Exercise directions:
Below is a listing; repeat exactly the lines from the one containing "have hcpos : 0 < c := by" to the one containing "have hβc : β < c * (1 - m k) := by", both included.

Records provided:
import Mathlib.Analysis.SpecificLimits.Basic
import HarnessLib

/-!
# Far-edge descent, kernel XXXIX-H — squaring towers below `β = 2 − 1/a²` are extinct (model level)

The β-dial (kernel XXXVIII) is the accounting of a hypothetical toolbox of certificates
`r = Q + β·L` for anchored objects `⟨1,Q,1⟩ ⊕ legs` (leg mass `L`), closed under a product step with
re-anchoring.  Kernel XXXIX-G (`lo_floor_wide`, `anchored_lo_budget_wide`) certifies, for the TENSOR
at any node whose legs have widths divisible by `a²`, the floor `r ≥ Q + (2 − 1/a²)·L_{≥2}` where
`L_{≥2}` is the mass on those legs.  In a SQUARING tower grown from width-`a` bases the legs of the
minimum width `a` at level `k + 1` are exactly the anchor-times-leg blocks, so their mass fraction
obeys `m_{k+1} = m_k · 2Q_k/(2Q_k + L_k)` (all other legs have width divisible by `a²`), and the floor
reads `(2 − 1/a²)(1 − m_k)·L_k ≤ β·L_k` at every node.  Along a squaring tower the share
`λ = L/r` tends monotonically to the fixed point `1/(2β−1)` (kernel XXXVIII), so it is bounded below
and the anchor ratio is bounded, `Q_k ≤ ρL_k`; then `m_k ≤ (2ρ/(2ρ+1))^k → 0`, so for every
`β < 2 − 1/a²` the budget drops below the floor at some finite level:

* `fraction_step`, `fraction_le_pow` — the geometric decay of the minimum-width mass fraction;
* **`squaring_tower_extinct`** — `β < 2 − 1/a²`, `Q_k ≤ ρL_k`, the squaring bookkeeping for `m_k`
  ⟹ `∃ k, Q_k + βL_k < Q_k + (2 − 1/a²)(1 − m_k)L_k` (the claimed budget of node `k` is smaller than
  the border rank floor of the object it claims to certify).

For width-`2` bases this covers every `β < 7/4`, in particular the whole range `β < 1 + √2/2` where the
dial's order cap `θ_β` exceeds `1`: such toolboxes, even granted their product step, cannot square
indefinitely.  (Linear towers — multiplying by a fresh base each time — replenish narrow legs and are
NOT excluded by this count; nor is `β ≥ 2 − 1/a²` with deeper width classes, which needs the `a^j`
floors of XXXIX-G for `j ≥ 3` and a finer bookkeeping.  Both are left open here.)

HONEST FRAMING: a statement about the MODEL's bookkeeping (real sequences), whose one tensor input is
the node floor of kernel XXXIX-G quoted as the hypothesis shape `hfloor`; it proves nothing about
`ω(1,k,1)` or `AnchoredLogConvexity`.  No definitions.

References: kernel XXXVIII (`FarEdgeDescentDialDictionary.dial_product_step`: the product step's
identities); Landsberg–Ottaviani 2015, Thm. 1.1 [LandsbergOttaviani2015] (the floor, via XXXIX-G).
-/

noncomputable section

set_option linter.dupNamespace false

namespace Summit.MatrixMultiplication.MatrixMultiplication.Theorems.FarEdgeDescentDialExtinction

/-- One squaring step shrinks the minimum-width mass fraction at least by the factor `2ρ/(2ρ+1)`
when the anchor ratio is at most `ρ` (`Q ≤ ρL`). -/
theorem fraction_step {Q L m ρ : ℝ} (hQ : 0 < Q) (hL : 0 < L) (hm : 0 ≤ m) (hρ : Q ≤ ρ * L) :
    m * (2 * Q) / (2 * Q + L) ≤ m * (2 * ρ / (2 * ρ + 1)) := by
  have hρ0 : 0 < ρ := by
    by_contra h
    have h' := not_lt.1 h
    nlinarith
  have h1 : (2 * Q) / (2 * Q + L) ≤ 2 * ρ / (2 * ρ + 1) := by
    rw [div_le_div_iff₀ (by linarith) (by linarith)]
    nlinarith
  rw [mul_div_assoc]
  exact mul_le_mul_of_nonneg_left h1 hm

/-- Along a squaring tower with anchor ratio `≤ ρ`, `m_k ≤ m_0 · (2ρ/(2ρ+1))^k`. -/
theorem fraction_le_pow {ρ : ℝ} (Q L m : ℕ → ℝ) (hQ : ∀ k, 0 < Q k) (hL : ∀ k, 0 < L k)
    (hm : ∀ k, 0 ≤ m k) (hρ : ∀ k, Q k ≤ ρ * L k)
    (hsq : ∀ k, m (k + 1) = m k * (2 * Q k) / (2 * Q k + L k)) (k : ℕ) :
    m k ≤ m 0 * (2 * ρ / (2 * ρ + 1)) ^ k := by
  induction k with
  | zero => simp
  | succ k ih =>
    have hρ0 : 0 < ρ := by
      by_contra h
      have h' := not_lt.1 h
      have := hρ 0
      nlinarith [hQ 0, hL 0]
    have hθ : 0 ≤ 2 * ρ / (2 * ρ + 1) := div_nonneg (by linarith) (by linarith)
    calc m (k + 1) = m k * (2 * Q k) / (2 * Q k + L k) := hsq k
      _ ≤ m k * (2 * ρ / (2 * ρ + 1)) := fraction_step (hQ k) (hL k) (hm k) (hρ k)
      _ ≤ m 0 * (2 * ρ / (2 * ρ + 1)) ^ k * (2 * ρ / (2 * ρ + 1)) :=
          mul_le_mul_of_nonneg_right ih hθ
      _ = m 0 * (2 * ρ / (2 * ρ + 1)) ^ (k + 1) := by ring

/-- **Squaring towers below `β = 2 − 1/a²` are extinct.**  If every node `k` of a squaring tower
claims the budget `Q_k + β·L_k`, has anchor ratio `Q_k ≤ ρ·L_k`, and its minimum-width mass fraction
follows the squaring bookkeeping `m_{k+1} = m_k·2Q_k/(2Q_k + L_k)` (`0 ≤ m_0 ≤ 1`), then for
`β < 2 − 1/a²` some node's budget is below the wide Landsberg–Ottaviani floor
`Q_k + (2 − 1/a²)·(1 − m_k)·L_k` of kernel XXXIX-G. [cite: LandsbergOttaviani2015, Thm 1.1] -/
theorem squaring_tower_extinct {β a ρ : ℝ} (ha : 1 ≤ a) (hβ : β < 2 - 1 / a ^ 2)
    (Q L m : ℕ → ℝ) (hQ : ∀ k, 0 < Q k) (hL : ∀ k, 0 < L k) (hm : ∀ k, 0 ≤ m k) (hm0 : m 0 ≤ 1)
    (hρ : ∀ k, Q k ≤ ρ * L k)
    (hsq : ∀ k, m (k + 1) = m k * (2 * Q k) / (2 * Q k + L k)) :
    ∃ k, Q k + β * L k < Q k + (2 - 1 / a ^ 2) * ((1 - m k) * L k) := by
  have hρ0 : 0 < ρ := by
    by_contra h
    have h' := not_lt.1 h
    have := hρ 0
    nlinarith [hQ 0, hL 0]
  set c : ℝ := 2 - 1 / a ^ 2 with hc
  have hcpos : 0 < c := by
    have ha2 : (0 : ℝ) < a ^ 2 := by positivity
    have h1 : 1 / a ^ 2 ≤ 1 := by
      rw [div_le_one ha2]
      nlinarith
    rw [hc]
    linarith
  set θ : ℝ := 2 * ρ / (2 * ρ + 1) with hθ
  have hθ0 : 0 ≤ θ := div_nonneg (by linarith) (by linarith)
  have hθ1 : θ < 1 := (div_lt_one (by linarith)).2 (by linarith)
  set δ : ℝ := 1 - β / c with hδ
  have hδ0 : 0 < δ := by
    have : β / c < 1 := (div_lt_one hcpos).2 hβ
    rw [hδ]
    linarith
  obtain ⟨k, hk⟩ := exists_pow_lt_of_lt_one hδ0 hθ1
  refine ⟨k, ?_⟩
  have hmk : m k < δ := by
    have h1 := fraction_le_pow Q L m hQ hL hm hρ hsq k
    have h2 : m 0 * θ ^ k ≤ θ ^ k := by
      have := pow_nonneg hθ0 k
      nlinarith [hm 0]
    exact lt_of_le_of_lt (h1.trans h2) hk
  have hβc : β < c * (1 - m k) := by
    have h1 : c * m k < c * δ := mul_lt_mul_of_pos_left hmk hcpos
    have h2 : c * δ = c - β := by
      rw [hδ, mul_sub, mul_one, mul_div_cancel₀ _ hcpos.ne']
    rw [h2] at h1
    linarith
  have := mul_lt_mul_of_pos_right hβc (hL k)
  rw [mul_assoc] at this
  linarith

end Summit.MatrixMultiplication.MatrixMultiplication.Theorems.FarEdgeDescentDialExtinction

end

--

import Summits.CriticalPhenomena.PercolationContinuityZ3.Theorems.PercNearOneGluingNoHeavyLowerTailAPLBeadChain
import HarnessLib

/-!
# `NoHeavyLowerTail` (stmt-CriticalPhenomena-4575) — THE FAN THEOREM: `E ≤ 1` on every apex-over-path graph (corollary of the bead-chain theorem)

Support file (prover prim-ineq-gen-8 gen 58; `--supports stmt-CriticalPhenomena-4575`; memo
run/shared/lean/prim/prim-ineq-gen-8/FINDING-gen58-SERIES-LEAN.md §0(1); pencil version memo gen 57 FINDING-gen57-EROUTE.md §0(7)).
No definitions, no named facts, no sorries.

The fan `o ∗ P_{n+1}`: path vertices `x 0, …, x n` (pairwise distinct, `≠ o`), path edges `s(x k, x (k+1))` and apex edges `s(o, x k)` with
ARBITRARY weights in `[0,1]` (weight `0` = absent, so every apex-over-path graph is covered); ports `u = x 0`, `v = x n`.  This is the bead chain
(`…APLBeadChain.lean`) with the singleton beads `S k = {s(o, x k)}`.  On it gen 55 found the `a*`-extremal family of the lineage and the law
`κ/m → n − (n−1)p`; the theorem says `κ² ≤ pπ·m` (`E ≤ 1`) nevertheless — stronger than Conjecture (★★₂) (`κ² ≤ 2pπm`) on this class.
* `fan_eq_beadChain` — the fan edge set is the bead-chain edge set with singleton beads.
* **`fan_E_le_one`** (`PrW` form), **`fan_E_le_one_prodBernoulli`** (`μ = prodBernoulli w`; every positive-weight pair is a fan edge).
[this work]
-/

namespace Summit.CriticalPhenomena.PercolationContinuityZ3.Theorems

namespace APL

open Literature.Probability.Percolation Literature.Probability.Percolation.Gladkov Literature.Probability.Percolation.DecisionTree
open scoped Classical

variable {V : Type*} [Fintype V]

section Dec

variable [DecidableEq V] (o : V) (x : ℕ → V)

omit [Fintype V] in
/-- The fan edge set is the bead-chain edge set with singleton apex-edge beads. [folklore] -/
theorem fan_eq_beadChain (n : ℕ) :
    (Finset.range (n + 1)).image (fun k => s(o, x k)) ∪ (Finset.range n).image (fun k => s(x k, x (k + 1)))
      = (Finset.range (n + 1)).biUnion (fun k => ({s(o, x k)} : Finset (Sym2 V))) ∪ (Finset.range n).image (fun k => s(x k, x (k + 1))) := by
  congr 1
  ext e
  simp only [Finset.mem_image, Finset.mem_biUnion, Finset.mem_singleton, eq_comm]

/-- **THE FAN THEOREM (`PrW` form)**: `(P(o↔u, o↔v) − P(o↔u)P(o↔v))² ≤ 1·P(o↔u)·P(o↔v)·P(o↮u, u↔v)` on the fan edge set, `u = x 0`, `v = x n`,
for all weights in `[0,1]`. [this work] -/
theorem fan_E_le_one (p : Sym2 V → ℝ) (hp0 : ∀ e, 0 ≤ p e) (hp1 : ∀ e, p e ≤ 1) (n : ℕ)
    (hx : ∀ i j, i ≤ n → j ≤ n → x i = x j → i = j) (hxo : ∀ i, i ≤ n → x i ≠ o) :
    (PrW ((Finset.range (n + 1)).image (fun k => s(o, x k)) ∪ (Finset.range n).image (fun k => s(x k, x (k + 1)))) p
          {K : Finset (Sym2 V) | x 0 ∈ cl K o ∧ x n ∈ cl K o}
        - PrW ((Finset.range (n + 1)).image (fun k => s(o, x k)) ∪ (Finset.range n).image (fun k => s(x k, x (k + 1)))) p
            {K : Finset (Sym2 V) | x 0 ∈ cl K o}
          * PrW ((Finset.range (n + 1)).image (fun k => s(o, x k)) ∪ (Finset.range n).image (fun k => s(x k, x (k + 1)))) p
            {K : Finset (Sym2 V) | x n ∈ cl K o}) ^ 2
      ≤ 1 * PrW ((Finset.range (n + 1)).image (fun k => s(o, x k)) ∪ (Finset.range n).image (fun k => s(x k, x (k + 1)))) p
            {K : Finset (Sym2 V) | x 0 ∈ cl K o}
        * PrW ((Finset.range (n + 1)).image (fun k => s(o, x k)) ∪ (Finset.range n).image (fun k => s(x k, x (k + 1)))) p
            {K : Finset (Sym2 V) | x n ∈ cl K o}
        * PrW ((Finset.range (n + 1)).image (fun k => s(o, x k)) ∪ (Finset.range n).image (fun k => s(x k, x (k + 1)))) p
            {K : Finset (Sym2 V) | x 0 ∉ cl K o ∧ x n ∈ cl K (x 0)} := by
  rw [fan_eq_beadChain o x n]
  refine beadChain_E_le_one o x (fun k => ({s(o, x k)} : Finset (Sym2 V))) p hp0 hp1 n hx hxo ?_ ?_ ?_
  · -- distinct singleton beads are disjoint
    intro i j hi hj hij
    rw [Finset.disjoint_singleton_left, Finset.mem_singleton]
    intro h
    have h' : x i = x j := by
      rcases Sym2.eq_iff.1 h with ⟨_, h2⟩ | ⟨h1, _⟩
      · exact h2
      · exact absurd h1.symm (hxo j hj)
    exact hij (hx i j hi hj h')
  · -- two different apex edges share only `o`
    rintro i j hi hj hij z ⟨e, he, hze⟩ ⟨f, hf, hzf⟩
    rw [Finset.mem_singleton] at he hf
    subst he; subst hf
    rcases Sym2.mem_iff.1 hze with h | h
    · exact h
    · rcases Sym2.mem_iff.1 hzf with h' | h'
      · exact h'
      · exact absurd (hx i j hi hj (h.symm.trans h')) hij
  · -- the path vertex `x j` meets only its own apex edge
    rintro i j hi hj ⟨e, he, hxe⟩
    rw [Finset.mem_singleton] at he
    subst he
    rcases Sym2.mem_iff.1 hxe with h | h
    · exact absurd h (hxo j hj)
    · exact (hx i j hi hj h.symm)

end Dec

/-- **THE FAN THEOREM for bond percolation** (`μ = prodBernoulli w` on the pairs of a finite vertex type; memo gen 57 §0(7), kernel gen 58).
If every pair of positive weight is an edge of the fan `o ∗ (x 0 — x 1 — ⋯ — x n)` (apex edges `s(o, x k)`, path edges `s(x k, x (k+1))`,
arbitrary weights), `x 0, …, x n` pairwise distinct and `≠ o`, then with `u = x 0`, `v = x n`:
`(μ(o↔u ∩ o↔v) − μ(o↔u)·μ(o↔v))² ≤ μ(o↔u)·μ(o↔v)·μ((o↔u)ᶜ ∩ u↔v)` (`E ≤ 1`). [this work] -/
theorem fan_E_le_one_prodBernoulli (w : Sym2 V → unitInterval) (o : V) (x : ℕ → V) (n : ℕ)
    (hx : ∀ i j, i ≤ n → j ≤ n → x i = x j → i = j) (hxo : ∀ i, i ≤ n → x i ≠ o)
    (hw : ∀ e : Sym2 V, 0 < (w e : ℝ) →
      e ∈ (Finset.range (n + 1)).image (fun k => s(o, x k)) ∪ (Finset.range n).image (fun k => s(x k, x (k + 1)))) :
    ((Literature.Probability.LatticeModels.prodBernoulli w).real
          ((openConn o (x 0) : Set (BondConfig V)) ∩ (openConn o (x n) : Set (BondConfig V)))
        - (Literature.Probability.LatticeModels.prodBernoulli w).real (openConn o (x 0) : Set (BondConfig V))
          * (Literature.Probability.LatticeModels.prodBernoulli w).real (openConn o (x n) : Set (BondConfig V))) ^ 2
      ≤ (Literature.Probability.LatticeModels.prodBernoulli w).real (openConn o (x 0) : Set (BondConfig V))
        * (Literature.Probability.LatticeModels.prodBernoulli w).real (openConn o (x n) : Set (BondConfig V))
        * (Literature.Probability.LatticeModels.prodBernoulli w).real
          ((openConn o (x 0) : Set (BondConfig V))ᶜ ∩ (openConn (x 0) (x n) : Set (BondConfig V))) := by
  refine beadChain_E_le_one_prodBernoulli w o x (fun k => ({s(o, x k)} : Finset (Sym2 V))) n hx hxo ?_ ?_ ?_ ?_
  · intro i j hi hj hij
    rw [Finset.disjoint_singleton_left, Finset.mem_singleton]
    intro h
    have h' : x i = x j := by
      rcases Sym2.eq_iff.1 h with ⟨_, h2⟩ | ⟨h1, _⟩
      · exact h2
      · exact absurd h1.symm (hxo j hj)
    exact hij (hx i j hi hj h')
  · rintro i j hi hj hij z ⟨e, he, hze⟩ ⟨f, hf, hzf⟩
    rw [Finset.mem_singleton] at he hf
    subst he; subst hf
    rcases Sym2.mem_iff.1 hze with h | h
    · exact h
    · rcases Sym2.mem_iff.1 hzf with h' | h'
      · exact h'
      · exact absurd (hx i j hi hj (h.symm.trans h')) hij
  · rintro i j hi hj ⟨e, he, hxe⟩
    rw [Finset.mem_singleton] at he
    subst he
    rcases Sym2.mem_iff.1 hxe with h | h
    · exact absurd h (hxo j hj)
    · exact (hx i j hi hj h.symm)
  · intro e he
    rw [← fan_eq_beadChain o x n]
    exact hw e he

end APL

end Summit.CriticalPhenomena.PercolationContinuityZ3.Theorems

Your solution:
  have hcpos : 0 < c := by
    have ha2 : (0 : ℝ) < a ^ 2 := by positivity
    have h1 : 1 / a ^ 2 ≤ 1 := by
      rw [div_le_one ha2]
      nlinarith
    rw [hc]
    linarith
  set θ : ℝ := 2 * ρ / (2 * ρ + 1) with hθ
  have hθ0 : 0 ≤ θ := div_nonneg (by linarith) (by linarith)
  have hθ1 : θ < 1 := (div_lt_one (by linarith)).2 (by linarith)
  set δ : ℝ := 1 - β / c with hδ
  have hδ0 : 0 < δ := by
    have : β / c < 1 := (div_lt_one hcpos).2 hβ
    rw [hδ]
    linarith
  obtain ⟨k, hk⟩ := exists_pow_lt_of_lt_one hδ0 hθ1
  refine ⟨k, ?_⟩
  have hmk : m k < δ := by
    have h1 := fraction_le_pow Q L m hQ hL hm hρ hsq k
    have h2 : m 0 * θ ^ k ≤ θ ^ k := by
      have := pow_nonneg hθ0 k
      nlinarith [hm 0]
    exact lt_of_le_of_lt (h1.trans h2) hk
  have hβc : β < c * (1 - m k) := by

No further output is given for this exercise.